---------- Record extracts

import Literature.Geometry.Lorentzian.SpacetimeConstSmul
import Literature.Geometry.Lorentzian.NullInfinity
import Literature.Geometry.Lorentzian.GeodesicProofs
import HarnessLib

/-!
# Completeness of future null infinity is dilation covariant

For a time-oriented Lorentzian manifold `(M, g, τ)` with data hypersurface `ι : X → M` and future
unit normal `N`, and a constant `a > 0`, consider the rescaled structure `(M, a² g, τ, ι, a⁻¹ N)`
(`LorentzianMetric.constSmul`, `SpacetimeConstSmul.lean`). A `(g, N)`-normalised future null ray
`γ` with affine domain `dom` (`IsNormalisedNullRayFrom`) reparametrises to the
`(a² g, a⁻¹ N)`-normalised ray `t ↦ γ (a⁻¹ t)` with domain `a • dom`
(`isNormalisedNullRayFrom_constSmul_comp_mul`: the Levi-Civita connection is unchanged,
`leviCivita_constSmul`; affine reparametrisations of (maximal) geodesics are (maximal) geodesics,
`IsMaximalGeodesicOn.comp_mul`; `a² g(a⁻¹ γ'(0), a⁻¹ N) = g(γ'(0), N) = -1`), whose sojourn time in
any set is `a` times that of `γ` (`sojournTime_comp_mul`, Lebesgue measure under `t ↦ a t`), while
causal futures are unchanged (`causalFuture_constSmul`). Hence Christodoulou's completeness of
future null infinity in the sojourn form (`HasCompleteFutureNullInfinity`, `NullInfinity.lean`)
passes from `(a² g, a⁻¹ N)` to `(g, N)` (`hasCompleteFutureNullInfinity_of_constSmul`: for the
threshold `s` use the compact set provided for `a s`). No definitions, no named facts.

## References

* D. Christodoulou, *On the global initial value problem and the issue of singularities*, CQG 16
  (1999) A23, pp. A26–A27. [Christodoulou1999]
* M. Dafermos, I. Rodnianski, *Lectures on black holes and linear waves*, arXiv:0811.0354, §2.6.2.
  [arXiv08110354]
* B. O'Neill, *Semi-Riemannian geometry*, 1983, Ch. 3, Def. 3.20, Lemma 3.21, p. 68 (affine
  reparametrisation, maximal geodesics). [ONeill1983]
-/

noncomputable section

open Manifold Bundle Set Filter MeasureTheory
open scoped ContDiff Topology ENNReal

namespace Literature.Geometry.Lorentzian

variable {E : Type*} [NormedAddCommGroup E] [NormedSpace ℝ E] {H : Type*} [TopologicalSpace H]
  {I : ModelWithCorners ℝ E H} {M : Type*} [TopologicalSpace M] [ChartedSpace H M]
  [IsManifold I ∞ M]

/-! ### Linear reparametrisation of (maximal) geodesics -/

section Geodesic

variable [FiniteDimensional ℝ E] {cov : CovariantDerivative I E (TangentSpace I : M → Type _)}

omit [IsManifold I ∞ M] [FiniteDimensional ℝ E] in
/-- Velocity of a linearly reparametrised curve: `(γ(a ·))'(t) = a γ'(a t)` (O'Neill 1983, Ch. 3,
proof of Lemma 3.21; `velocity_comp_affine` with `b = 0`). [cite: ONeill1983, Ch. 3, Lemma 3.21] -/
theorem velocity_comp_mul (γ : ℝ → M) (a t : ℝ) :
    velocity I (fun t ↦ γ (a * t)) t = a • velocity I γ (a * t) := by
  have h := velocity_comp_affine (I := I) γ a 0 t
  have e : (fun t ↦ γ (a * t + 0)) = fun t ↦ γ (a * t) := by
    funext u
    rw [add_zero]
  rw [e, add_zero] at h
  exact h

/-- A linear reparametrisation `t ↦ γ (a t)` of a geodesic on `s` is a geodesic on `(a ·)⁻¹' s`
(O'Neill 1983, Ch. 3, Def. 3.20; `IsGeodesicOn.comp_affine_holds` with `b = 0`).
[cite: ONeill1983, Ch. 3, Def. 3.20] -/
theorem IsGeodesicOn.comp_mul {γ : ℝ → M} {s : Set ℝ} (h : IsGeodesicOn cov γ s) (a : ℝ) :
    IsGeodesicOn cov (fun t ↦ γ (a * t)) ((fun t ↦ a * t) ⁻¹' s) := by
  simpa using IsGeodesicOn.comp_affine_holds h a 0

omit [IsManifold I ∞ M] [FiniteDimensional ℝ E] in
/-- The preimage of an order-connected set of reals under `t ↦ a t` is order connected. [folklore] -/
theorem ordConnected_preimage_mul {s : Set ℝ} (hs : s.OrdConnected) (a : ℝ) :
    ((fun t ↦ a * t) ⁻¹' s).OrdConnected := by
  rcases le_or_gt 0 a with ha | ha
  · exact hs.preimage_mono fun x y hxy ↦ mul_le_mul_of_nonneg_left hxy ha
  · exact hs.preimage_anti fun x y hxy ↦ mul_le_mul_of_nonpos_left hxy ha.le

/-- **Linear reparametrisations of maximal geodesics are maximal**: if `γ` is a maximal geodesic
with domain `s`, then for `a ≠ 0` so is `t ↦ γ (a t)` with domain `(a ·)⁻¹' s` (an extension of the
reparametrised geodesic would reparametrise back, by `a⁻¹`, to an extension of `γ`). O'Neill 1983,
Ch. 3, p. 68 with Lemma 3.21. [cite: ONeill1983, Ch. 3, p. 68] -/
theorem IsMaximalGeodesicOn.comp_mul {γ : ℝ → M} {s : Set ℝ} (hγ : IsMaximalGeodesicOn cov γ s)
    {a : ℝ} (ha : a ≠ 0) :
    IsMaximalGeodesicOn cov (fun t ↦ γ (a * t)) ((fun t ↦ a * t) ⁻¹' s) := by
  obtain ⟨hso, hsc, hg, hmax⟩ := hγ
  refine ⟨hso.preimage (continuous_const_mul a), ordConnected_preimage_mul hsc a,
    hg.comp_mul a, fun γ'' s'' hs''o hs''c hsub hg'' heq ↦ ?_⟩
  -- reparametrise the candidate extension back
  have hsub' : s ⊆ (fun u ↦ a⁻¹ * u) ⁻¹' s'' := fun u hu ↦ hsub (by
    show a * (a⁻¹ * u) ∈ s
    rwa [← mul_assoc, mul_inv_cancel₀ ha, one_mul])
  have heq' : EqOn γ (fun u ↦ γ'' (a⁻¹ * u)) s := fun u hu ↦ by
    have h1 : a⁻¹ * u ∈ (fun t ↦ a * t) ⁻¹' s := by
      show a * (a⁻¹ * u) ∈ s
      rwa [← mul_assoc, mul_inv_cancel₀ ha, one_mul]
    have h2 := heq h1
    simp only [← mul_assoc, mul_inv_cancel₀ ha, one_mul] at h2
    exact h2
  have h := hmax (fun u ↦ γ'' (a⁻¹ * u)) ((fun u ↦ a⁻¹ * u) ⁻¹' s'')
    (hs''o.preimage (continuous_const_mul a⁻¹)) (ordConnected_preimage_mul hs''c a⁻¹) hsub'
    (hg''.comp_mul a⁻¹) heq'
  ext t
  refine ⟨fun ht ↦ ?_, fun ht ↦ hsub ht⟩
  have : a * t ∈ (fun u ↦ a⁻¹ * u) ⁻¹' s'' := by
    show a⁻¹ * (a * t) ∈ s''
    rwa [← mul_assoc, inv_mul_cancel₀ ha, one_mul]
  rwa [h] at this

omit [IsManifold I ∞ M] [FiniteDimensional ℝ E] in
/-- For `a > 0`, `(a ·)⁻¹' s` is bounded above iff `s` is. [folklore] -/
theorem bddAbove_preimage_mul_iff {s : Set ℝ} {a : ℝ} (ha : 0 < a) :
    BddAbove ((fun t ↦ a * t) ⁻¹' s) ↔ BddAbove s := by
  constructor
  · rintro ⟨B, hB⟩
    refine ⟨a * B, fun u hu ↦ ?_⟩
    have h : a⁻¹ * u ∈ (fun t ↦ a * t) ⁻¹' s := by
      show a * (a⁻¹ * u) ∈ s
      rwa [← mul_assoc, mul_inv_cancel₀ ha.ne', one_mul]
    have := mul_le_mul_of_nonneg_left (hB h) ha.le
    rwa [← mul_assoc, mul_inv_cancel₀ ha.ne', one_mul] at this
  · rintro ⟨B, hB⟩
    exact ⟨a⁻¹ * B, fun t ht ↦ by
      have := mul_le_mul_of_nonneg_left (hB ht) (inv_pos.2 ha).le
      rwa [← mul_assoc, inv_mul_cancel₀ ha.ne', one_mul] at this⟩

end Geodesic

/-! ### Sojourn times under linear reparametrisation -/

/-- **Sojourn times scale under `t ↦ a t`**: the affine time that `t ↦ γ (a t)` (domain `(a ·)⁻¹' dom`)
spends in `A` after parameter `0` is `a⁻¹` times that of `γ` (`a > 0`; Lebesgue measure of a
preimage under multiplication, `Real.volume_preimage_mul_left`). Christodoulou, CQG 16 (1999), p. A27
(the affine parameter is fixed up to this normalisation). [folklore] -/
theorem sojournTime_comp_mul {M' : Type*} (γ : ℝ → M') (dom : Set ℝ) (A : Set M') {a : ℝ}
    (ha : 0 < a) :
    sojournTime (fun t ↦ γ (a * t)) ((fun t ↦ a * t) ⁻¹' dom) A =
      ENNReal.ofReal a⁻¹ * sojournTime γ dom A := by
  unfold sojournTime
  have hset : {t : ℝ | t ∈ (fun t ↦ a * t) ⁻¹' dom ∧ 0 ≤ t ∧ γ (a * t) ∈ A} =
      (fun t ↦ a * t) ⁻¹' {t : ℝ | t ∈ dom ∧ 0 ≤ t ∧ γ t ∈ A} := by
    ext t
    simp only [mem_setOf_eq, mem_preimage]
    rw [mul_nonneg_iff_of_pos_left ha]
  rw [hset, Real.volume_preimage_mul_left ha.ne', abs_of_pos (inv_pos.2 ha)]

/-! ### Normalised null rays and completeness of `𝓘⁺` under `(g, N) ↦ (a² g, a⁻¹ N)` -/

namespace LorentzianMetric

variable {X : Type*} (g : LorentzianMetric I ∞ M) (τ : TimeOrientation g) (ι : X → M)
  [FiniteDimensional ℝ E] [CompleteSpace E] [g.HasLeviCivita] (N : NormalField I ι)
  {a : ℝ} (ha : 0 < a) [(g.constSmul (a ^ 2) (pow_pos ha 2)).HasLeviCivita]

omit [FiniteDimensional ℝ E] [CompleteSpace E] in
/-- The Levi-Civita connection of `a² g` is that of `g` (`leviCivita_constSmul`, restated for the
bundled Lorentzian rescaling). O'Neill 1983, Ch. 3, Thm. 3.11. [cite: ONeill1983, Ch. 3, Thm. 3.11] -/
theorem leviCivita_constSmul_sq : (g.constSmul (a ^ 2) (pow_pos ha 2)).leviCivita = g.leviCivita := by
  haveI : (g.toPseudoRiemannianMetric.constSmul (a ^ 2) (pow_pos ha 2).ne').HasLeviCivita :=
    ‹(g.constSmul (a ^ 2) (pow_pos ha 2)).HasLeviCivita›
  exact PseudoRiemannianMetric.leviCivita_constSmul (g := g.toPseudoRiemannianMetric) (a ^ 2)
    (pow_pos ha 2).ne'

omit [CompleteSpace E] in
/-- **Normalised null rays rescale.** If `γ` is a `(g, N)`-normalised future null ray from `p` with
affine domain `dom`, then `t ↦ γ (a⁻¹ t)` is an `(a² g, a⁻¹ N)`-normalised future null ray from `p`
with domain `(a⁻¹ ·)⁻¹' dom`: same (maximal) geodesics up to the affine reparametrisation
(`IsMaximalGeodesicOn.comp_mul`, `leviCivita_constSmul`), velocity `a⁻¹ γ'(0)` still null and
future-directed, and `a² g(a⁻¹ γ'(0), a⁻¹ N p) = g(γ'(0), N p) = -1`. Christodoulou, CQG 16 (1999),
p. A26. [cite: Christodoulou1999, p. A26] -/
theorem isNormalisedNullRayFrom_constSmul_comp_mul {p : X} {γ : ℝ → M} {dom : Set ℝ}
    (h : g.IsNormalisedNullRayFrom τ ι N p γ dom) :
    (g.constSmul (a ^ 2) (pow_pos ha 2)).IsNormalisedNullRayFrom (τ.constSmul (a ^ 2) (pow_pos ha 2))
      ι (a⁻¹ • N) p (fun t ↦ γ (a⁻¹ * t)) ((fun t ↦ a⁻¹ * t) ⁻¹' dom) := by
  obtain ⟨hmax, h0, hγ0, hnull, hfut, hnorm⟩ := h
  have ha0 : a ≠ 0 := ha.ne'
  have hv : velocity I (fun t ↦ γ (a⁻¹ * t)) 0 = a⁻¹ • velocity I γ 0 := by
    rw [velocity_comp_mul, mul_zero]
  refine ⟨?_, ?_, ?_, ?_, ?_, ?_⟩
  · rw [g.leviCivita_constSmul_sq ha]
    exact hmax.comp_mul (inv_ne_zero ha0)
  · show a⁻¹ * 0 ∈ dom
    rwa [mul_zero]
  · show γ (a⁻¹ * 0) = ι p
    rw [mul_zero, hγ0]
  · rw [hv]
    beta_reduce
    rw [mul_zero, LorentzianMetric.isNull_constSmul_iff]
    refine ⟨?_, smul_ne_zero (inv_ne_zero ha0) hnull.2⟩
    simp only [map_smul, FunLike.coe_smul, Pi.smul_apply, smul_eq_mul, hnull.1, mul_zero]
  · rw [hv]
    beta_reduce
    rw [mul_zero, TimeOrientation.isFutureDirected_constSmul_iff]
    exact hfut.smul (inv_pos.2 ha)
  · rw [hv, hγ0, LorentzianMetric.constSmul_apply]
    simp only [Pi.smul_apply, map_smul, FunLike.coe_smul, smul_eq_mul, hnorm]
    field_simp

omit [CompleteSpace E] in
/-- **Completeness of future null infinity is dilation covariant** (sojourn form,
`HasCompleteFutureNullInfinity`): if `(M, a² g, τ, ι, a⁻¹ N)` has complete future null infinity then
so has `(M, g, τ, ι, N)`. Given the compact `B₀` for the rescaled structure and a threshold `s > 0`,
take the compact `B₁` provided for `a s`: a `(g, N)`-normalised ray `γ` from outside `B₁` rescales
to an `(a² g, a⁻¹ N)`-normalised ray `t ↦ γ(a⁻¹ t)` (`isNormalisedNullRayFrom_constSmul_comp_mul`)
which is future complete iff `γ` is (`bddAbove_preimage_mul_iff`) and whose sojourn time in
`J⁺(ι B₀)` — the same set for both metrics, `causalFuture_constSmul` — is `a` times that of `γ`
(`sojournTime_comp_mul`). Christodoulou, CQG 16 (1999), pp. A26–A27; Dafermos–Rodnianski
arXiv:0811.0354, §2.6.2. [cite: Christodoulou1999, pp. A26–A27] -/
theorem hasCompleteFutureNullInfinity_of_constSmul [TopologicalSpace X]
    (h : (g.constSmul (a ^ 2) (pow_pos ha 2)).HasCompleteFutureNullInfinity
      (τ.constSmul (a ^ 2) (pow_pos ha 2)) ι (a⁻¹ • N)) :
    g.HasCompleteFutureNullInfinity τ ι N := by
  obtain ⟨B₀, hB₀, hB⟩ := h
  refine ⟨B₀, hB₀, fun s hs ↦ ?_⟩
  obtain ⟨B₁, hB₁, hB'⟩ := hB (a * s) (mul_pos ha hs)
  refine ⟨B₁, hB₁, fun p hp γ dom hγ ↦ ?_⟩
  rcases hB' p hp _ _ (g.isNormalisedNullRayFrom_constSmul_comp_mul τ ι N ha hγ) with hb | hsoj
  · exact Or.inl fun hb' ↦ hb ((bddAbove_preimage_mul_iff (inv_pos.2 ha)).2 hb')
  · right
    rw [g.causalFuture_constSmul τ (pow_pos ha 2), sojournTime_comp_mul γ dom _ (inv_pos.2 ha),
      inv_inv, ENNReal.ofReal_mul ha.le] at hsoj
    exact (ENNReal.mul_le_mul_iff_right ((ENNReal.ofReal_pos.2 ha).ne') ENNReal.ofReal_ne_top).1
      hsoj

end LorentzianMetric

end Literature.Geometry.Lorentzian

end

--------------------

Prompt:
Up to and including the line with "For a time-oriented", output each line of the entries above exactly, starting from the first.

Task output:
import Literature.Geometry.Lorentzian.SpacetimeConstSmul
import Literature.Geometry.Lorentzian.NullInfinity
import Literature.Geometry.Lorentzian.GeodesicProofs
import HarnessLib

/-!
# Completeness of future null infinity is dilation covariant

For a time-oriented Lorentzian manifold `(M, g, τ)` with data hypersurface `ι : X → M` and future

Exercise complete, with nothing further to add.